**Aim of the task**
Establish how many lines in the entries hold the string "exact". The number by itself is the whole answer.

##### Given data

import Summits.AtomisticToContinuum.Crystallization.Theorems.FrustratedLawDichotomyTransportPriceLocal
import Summits.AtomisticToContinuum.Crystallization.Theorems.ContactSaturationLadderWindowFilling

/-!
# FrustratedLawDichotomy · crux `AperiodicFrustratedLawGap` (stmt-AtomisticToContinuum-27623) — LOCALISATION I: THE r⁻⁶ TAIL OF THE ROOT ENERGY
# (decomp-a2c, prover hand 2, structural share, generation 3)

Towards making the deterministic transport-price residuals LOCAL (finite-cluster statements): on a rooted `δ`-hard-core configuration the
Lennard-Jones root energy is its truncation at radius `R ≥ δ` up to an explicit `O(R⁻³)` tail.

* `setLIntegral_invPow_six_compl_le` — `∫⁻_{‖z‖ > R} ‖z‖⁻⁶ dν ≤ 250·δ⁻³·R⁻³` (the tree's two-scale shell sum
  `ContactSaturationLadderWindowFilling.sum_inv_pow_six_le_two_scale_idx` on every finite subset, then the countable `tsum`);
* `integrable_lennardJones_of_isRootedHardCore` — `z ↦ V_LJ(‖z‖)` is `ν`-integrable;
* `abs_rootEnergy_sub_truncated_le` — **`|rootEnergy V_LJ ν − ½ ∫_{B̄_R(0)} V_LJ(‖z‖) dν| ≤ ½ (δ⁻⁶/12 + 1/6)·250·δ⁻³·R⁻³`**
  (`enorm_lennardJones_norm_le`: `‖V_LJ(‖z‖)‖ₑ ≤ (δ⁻⁶/12 + 1/6)·‖z‖⁻⁶` for `‖z‖ ≥ δ`).

All `[folklore]`.
-/

noncomputable section

namespace Summit.AtomisticToContinuum.Crystallization.Theorems.FrustratedLawDichotomyTransportPriceTail

open MeasureTheory Metric Set Filter
open scoped ENNReal Topology BigOperators
open Literature.MathematicalPhysics.StatisticalMechanics Literature.Probability.Process
open Summit.AtomisticToContinuum.Crystallization.Theorems.ChargedEnergyGapNegative (E3 eStar)
open Summit.AtomisticToContinuum.Crystallization.Theorems.FrustratedLawDichotomyFiniteClusterGap (measurable_ofReal_lennardJones_parts)
open Summit.AtomisticToContinuum.Crystallization.Theorems.FrustratedLawDichotomyTransportPriceLocal (rootEnergy_eq_parts)
open Literature.Probability.Process.LocalConfig (finite_inter_of_separated)
open Summit.AtomisticToContinuum.Crystallization.Theorems.ContactSaturationLadderWindowFilling (sum_inv_pow_six_le_two_scale_idx)

variable {δ : ℝ} {ν : Measure E3}

/-- A `δ`-separated set (`δ > 0`) is countable (it meets every ball in a finite set). [folklore] -/
theorem countable_of_separated (hδ : 0 < δ) {S : Set E3} (hsep : ∀ x ∈ S, ∀ y ∈ S, x ≠ y → δ ≤ dist x y) : S.Countable := by
  have hS : S = ⋃ n : ℕ, (closedBall (0 : E3) n ∩ S) := by
    ext z
    simp only [mem_iUnion, mem_inter_iff, mem_closedBall, dist_zero_right]
    exact ⟨fun hz => ⟨⌈‖z‖⌉₊, Nat.le_ceil _, hz⟩, fun ⟨_, _, hz⟩ => hz⟩
  rw [hS]
  exact countable_iUnion fun n => (finite_inter_of_separated hδ hsep (isCompact_closedBall (0 : E3) n)).countable

/-- **The `r⁻⁶` tail on a hard-core configuration.**  For a rooted `δ`-hard-core `ν` and `R ≥ δ`:
`∫⁻_{‖z‖ > R} ‖z‖⁻⁶ dν ≤ 250·δ⁻³·R⁻³`. [folklore] -/
theorem setLIntegral_invPow_six_compl_le (hδ : 0 < δ) (hν : IsRootedHardCore δ ν) {R : ℝ} (hR : δ ≤ R) :
    ∫⁻ z in (closedBall (0 : E3) R)ᶜ, ENNReal.ofReal (‖z‖⁻¹ ^ 6) ∂ν ≤ ENNReal.ofReal (250 * δ⁻¹ ^ 3 * R⁻¹ ^ 3) := by
  classical
  obtain ⟨S, -, hsep, rfl⟩ := hν
  have hSc : ((closedBall (0 : E3) R)ᶜ ∩ S).Countable := (countable_of_separated hδ hsep).mono inter_subset_right
  rw [Measure.restrict_restrict (measurableSet_closedBall.compl), lintegral_countable _ hSc]
  simp only [Measure.count_singleton, mul_one]
  refine ENNReal.summable.tsum_le_of_sum_le fun t => ?_
  -- a finite subset `t` of the far part of `S`
  set t' : Finset E3 := t.map (Function.Embedding.subtype _) with ht'
  have hmem : ∀ z ∈ t', R < ‖z‖ ∧ z ∈ S := fun z hz => by
    obtain ⟨a, -, rfl⟩ := Finset.mem_map.mp hz
    have ha := a.2
    simp only [mem_inter_iff, mem_compl_iff, mem_closedBall, dist_zero_right, not_le] at ha
    exact ha
  have hsum : ∑ a ∈ t, ENNReal.ofReal (‖(a : E3)‖⁻¹ ^ 6) = ∑ z ∈ t', ENNReal.ofReal (‖z‖⁻¹ ^ 6) := by
    rw [ht', Finset.sum_map]; rfl
  rw [hsum, ← ENNReal.ofReal_sum_of_nonneg (fun z _ => by positivity)]
  refine ENNReal.ofReal_le_ofReal ?_
  -- index the finite set by `Fin t'.card` and apply the tree's two-scale shell bound
  set y : Fin t'.card → E3 := fun k => (t'.equivFin.symm k : E3) with hy
  have hyinj : Function.Injective y := fun k l hkl => t'.equivFin.symm.injective (Subtype.ext hkl)
  have hymem : ∀ k, y k ∈ t' := fun k => (t'.equivFin.symm k).2
  have h2 := sum_inv_pow_six_le_two_scale_idx y Finset.univ (0 : E3) hδ hR
    (fun k _ l _ hkl => hsep (y k) (hmem _ (hymem k)).2 (y l) (hmem _ (hymem l)).2 (fun h => hkl (hyinj h)))
    (fun k _ => by rw [dist_comm, dist_zero_right]; exact (hmem _ (hymem k)).1.le)
  have hre : ∑ z ∈ t', ‖z‖⁻¹ ^ 6 = ∑ k : Fin t'.card, (dist (0 : E3) (y k))⁻¹ ^ 6 := by
    have h1 : ∑ k : Fin t'.card, (dist (0 : E3) (y k))⁻¹ ^ 6 = ∑ z : t', (dist (0 : E3) (z : E3))⁻¹ ^ 6 := by
      rw [hy]
      exact (Fintype.sum_equiv t'.equivFin.symm (fun k => (dist (0 : E3) ((t'.equivFin.symm k : t') : E3))⁻¹ ^ 6)
        (fun z => (dist (0 : E3) (z : E3))⁻¹ ^ 6) (fun _ => rfl))
    rw [h1, Finset.sum_coe_sort t' (fun z => (dist (0 : E3) z)⁻¹ ^ 6)]
    exact Finset.sum_congr rfl fun z _ => by rw [dist_comm, dist_zero_right]
  rw [hre]
  exact h2

/-- For `‖z‖ ≥ δ > 0`: `‖V_LJ(‖z‖)‖ₑ ≤ (δ⁻⁶/12 + 1/6)·‖z‖⁻⁶` (`r⁻¹² = r⁻⁶·r⁻⁶ ≤ δ⁻⁶ r⁻⁶`). [folklore] -/
theorem enorm_lennardJones_norm_le (hδ : 0 < δ) {z : E3} (hz : δ ≤ ‖z‖) :
    ‖lennardJones ‖z‖‖ₑ ≤ ENNReal.ofReal ((δ⁻¹ ^ 6 / 12 + 1 / 6) * ‖z‖⁻¹ ^ 6) := by
  have hr0 : 0 < ‖z‖ := hδ.trans_le hz
  have hu0 : 0 ≤ ‖z‖⁻¹ ^ 6 := by positivity
  have huη : ‖z‖⁻¹ ^ 6 ≤ δ⁻¹ ^ 6 := pow_le_pow_left₀ (inv_nonneg.2 hr0.le) (inv_anti₀ hδ hz) 6
  have h12 : ‖z‖⁻¹ ^ 12 = ‖z‖⁻¹ ^ 6 * ‖z‖⁻¹ ^ 6 := by ring
  have huu : ‖z‖⁻¹ ^ 6 * ‖z‖⁻¹ ^ 6 ≤ δ⁻¹ ^ 6 * ‖z‖⁻¹ ^ 6 := mul_le_mul_of_nonneg_right huη hu0
  rw [Real.enorm_eq_ofReal_abs]
  refine ENNReal.ofReal_le_ofReal (abs_le.mpr ⟨?_, ?_⟩)
  · unfold lennardJones; rw [h12]; nlinarith
  · unfold lennardJones; rw [h12]; nlinarith

/-- On a rooted `δ`-hard-core configuration the Lennard-Jones field `z ↦ V_LJ(‖z‖)` is integrable. [folklore] -/
theorem integrable_lennardJones_of_isRootedHardCore (hδ : 0 < δ) (hν : IsRootedHardCore δ ν) :
    Integrable (fun z : E3 => lennardJones ‖z‖) ν := by
  obtain ⟨hp, hm, -⟩ := rootEnergy_eq_parts hδ hν
  obtain ⟨hpm, hmm⟩ := measurable_ofReal_lennardJones_parts
  have hLJm : Measurable fun y : E3 => lennardJones ‖y‖ := by
    have : Measurable lennardJones := by unfold lennardJones; fun_prop
    exact this.comp measurable_norm
  refine ⟨hLJm.aestronglyMeasurable, ?_⟩
  show ∫⁻ y, ‖lennardJones ‖y‖‖ₑ ∂ν < ∞
  calc ∫⁻ y, ‖lennardJones ‖y‖‖ₑ ∂ν
      ≤ ∫⁻ y, (ENNReal.ofReal (lennardJones ‖y‖) + ENNReal.ofReal (-lennardJones ‖y‖)) ∂ν := lintegral_mono fun y => by
        rw [Real.enorm_eq_ofReal_abs]
        rcases le_total 0 (lennardJones ‖y‖) with h | h
        · rw [abs_of_nonneg h]; exact le_self_add
        · rw [abs_of_nonpos h]; exact le_add_self
    _ = (∫⁻ y, ENNReal.ofReal (lennardJones ‖y‖) ∂ν) + ∫⁻ y, ENNReal.ofReal (-lennardJones ‖y‖) ∂ν := lintegral_add_left hpm _
    _ < ∞ := ENNReal.add_lt_top.2 ⟨hp.trans_lt ENNReal.ofReal_lt_top, hm.trans_lt ENNReal.ofReal_lt_top⟩

/-- **Truncation of the root energy.**  For a rooted `δ`-hard-core `ν` and `R ≥ δ`:
`|rootEnergy V_LJ ν − ½ ∫_{B̄_R(0)} V_LJ(‖z‖) dν| ≤ ½ (δ⁻⁶/12 + 1/6)·250·δ⁻³·R⁻³`. [folklore] -/
theorem abs_rootEnergy_sub_truncated_le (hδ : 0 < δ) (hν : IsRootedHardCore δ ν) {R : ℝ} (hR : δ ≤ R) :
    |rootEnergy lennardJones ν - (∫ z in closedBall (0 : E3) R, lennardJones ‖z‖ ∂ν) / 2| ≤
      (δ⁻¹ ^ 6 / 12 + 1 / 6) * (250 * δ⁻¹ ^ 3 * R⁻¹ ^ 3) / 2 := by
  have hint := integrable_lennardJones_of_isRootedHardCore hδ hν
  have htail := setLIntegral_invPow_six_compl_le hδ hν hR
  have hR0 : 0 < R := hδ.trans_le hR
  obtain ⟨S, -, hsep, hνS⟩ := id hν
  rw [rootEnergy_def, ← integral_add_compl (measurableSet_closedBall (x := (0 : E3)) (ε := R)) hint]
  have hc : 0 ≤ δ⁻¹ ^ 6 / 12 + 1 / 6 := by positivity
  -- the far part is bounded through its `ℝ≥0∞` norm integral
  have hfar : ‖∫ z in (closedBall (0 : E3) R)ᶜ, lennardJones ‖z‖ ∂ν‖ ≤ (δ⁻¹ ^ 6 / 12 + 1 / 6) * (250 * δ⁻¹ ^ 3 * R⁻¹ ^ 3) := by
    refine (norm_integral_le_lintegral_norm _).trans ?_
    simp_rw [ofReal_norm]
    have hle : ∫⁻ z in (closedBall (0 : E3) R)ᶜ, ‖lennardJones ‖z‖‖ₑ ∂ν ≤
        ENNReal.ofReal (δ⁻¹ ^ 6 / 12 + 1 / 6) * ∫⁻ z in (closedBall (0 : E3) R)ᶜ, ENNReal.ofReal (‖z‖⁻¹ ^ 6) ∂ν := by
      rw [← lintegral_const_mul' _ _ ENNReal.ofReal_ne_top]
      refine lintegral_mono_ae ((ae_restrict_iff' measurableSet_closedBall.compl).mpr (ae_of_all _ fun z hz => ?_))
      have hz' : R < ‖z‖ := by simpa [mem_closedBall, dist_zero_right] using hz
      rw [← ENNReal.ofReal_mul hc]
      exact enorm_lennardJones_norm_le hδ (hR.trans hz'.le)
    calc (∫⁻ z in (closedBall (0 : E3) R)ᶜ, ‖lennardJones ‖z‖‖ₑ ∂ν).toReal
        ≤ (ENNReal.ofReal (δ⁻¹ ^ 6 / 12 + 1 / 6) * ENNReal.ofReal (250 * δ⁻¹ ^ 3 * R⁻¹ ^ 3)).toReal :=
          ENNReal.toReal_mono (ENNReal.mul_ne_top ENNReal.ofReal_ne_top ENNReal.ofReal_ne_top) (hle.trans (by gcongr))
      _ = (δ⁻¹ ^ 6 / 12 + 1 / 6) * (250 * δ⁻¹ ^ 3 * R⁻¹ ^ 3) := by
          rw [ENNReal.toReal_mul, ENNReal.toReal_ofReal hc, ENNReal.toReal_ofReal (by positivity)]
  rw [Real.norm_eq_abs] at hfar
  have : ((∫ z in closedBall (0 : E3) R, lennardJones ‖z‖ ∂ν) + ∫ z in (closedBall (0 : E3) R)ᶜ, lennardJones ‖z‖ ∂ν) / 2 -
      (∫ z in closedBall (0 : E3) R, lennardJones ‖z‖ ∂ν) / 2 = (∫ z in (closedBall (0 : E3) R)ᶜ, lennardJones ‖z‖ ∂ν) / 2 := by ring
  rw [this, abs_div, abs_two]
  linarith

end Summit.AtomisticToContinuum.Crystallization.Theorems.FrustratedLawDichotomyTransportPriceTail

end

##########

**Exercise result**
11